• What you have to do
Starting with the first line and ending with the one that holds "are exactly the", retype the entries exactly.

• Supplied information
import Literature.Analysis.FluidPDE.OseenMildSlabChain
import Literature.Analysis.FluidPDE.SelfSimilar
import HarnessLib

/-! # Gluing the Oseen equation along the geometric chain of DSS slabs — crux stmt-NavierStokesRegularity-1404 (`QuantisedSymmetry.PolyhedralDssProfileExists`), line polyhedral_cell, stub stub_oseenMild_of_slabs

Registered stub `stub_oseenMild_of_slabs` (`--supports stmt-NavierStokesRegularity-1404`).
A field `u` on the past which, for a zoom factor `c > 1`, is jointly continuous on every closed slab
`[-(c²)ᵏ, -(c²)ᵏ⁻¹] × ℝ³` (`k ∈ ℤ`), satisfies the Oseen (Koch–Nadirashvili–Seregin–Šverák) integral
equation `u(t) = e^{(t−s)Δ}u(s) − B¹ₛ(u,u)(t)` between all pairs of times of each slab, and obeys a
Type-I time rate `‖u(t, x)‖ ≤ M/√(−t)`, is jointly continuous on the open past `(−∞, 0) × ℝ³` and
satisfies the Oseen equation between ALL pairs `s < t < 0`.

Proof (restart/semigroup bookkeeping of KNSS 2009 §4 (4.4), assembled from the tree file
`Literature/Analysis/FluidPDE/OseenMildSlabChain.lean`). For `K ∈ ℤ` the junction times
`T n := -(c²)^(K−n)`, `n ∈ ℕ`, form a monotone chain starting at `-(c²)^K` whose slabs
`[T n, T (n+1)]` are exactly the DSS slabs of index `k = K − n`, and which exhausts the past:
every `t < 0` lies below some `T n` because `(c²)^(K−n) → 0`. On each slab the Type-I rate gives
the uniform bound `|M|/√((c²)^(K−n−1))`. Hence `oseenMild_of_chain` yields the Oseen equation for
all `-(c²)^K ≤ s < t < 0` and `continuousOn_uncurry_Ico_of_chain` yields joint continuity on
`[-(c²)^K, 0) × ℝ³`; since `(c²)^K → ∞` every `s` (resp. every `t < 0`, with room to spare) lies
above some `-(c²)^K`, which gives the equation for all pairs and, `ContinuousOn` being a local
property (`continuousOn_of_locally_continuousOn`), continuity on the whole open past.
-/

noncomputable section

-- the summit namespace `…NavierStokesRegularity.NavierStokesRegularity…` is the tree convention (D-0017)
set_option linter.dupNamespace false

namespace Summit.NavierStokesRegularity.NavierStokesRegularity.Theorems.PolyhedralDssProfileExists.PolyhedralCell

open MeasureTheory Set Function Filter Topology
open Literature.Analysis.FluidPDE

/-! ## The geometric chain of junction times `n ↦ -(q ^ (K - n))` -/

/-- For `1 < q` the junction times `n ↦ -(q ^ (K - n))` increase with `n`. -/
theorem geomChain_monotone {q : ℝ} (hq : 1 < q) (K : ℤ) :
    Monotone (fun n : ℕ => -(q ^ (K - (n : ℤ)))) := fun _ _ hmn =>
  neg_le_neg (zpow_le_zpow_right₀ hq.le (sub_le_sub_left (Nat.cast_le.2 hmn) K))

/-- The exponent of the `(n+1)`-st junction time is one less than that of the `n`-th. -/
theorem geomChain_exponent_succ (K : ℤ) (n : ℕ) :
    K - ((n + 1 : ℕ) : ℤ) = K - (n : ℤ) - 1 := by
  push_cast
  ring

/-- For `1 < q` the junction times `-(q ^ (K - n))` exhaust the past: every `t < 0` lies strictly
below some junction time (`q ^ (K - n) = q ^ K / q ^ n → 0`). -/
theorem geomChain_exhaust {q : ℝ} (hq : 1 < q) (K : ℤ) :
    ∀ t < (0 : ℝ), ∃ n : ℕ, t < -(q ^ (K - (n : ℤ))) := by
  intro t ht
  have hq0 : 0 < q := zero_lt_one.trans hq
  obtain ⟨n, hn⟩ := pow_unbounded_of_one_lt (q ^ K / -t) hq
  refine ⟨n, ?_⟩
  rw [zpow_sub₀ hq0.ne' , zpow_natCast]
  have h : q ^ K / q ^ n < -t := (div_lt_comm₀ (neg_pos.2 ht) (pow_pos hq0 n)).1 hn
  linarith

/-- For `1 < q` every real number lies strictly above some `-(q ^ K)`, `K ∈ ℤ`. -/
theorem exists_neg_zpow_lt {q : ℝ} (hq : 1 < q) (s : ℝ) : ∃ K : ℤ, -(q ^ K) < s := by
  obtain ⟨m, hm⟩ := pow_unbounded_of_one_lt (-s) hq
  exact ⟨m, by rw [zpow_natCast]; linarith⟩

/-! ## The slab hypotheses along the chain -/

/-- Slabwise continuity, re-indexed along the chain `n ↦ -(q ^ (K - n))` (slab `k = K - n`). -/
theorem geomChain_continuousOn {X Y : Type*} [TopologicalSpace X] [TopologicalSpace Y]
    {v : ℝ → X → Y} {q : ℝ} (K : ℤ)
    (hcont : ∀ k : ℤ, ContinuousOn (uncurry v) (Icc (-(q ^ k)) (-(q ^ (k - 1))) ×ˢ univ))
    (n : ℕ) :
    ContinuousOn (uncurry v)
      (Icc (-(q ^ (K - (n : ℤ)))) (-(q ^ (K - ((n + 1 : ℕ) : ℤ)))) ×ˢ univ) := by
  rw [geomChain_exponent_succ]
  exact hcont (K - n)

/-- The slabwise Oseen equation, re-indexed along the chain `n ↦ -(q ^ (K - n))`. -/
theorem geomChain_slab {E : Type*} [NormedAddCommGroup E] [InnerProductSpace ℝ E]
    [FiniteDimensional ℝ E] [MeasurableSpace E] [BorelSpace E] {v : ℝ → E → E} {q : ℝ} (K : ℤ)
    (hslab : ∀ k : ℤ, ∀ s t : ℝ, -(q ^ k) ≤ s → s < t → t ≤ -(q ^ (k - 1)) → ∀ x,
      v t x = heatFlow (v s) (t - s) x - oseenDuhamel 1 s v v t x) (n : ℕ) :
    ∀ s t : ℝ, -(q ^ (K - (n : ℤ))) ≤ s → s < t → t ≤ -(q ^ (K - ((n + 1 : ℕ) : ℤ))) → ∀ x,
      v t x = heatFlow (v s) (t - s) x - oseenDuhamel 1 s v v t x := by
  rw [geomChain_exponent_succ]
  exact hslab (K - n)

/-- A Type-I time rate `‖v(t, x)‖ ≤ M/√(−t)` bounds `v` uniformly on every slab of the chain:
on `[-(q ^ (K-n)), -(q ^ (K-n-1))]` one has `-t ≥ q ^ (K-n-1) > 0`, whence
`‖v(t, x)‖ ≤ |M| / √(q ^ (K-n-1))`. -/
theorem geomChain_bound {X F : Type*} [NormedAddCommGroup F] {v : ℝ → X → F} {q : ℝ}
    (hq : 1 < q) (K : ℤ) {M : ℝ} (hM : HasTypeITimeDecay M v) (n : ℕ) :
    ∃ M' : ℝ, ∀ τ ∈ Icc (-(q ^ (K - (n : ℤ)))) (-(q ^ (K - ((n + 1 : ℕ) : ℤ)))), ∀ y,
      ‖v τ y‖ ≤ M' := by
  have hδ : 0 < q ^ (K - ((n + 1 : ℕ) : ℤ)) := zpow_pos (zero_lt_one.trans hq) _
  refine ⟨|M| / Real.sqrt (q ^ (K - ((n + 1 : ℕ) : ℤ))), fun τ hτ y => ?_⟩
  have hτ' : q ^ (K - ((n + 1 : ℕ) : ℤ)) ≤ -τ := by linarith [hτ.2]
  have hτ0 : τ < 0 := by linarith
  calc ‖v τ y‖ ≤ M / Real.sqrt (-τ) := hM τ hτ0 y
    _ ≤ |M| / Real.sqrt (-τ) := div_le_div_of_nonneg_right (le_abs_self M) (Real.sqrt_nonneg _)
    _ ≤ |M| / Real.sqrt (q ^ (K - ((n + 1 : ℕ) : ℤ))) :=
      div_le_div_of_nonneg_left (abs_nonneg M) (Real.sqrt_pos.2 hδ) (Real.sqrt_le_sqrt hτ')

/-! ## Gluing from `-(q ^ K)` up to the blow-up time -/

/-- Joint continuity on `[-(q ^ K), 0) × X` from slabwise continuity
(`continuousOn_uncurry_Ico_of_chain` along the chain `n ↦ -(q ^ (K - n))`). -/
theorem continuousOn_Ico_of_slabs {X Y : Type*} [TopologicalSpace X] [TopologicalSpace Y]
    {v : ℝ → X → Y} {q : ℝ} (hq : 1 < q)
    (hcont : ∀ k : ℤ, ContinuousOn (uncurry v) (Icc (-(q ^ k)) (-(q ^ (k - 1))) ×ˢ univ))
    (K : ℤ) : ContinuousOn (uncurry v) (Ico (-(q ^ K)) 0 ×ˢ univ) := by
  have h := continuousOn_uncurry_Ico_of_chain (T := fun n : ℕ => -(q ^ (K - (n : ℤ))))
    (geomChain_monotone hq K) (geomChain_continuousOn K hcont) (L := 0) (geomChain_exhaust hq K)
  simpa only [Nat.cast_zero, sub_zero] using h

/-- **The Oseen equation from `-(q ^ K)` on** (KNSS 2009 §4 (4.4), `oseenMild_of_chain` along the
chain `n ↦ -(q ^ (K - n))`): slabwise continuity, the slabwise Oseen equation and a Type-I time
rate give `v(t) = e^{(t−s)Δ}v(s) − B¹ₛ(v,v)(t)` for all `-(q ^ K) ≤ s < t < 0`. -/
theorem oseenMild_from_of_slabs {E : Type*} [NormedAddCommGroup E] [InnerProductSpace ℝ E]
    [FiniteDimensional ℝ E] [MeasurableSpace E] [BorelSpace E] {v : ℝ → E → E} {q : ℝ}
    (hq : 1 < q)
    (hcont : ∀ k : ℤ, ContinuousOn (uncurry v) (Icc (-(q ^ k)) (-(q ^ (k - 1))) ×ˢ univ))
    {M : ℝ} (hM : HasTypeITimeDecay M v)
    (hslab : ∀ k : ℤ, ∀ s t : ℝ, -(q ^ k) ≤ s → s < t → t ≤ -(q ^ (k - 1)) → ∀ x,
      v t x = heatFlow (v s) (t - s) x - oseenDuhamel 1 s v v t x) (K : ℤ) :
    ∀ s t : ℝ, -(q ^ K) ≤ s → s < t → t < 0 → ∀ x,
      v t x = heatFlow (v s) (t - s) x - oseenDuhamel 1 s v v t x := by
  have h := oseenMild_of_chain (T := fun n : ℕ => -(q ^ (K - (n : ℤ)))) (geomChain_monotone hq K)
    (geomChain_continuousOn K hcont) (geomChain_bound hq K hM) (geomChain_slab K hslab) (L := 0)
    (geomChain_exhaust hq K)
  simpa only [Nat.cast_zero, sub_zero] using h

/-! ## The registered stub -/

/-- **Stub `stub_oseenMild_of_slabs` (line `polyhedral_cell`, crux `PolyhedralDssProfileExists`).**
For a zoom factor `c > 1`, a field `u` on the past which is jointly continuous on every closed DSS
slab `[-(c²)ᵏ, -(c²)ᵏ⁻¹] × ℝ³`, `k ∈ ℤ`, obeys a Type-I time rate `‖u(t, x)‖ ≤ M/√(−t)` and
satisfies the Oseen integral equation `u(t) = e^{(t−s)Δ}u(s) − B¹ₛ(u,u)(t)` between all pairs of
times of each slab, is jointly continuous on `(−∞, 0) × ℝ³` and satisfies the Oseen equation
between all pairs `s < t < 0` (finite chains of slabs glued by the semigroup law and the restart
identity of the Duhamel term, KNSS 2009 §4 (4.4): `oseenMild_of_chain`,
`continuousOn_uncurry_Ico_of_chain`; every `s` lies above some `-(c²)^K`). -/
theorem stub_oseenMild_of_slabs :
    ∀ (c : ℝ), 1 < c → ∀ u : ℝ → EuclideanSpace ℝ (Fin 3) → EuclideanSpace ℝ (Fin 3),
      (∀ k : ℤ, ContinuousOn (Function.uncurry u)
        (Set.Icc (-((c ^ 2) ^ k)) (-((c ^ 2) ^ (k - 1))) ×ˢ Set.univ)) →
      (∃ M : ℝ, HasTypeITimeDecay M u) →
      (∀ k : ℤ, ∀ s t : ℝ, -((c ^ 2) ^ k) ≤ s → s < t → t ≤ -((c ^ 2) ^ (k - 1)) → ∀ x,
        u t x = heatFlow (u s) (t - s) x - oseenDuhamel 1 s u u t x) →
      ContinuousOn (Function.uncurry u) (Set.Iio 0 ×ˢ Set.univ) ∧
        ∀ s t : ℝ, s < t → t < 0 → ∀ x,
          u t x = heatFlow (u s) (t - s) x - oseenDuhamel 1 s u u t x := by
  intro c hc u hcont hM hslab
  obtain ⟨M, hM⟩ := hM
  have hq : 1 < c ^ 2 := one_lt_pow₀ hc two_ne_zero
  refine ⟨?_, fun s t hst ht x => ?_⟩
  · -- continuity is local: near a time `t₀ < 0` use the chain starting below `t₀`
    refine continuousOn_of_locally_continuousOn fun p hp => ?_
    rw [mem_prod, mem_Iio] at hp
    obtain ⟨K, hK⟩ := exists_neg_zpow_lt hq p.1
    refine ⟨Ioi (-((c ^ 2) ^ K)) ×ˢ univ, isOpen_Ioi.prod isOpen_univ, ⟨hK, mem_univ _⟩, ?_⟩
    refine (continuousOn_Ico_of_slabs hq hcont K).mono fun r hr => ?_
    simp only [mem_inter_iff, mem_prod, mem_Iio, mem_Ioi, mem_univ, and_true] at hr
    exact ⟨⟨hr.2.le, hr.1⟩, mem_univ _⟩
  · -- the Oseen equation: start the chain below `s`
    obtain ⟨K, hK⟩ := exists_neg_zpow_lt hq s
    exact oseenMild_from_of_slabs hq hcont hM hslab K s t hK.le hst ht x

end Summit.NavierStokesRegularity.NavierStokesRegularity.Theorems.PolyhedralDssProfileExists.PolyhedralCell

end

• Result of this exercise
import Literature.Analysis.FluidPDE.OseenMildSlabChain
import Literature.Analysis.FluidPDE.SelfSimilar
import HarnessLib

/-! # Gluing the Oseen equation along the geometric chain of DSS slabs — crux stmt-NavierStokesRegularity-1404 (`QuantisedSymmetry.PolyhedralDssProfileExists`), line polyhedral_cell, stub stub_oseenMild_of_slabs

Registered stub `stub_oseenMild_of_slabs` (`--supports stmt-NavierStokesRegularity-1404`).
A field `u` on the past which, for a zoom factor `c > 1`, is jointly continuous on every closed slab
`[-(c²)ᵏ, -(c²)ᵏ⁻¹] × ℝ³` (`k ∈ ℤ`), satisfies the Oseen (Koch–Nadirashvili–Seregin–Šverák) integral
equation `u(t) = e^{(t−s)Δ}u(s) − B¹ₛ(u,u)(t)` between all pairs of times of each slab, and obeys a
Type-I time rate `‖u(t, x)‖ ≤ M/√(−t)`, is jointly continuous on the open past `(−∞, 0) × ℝ³` and
satisfies the Oseen equation between ALL pairs `s < t < 0`.

Proof (restart/semigroup bookkeeping of KNSS 2009 §4 (4.4), assembled from the tree file
`Literature/Analysis/FluidPDE/OseenMildSlabChain.lean`). For `K ∈ ℤ` the junction times
`T n := -(c²)^(K−n)`, `n ∈ ℕ`, form a monotone chain starting at `-(c²)^K` whose slabs
`[T n, T (n+1)]` are exactly the DSS slabs of index `k = K − n`, and which exhausts the past:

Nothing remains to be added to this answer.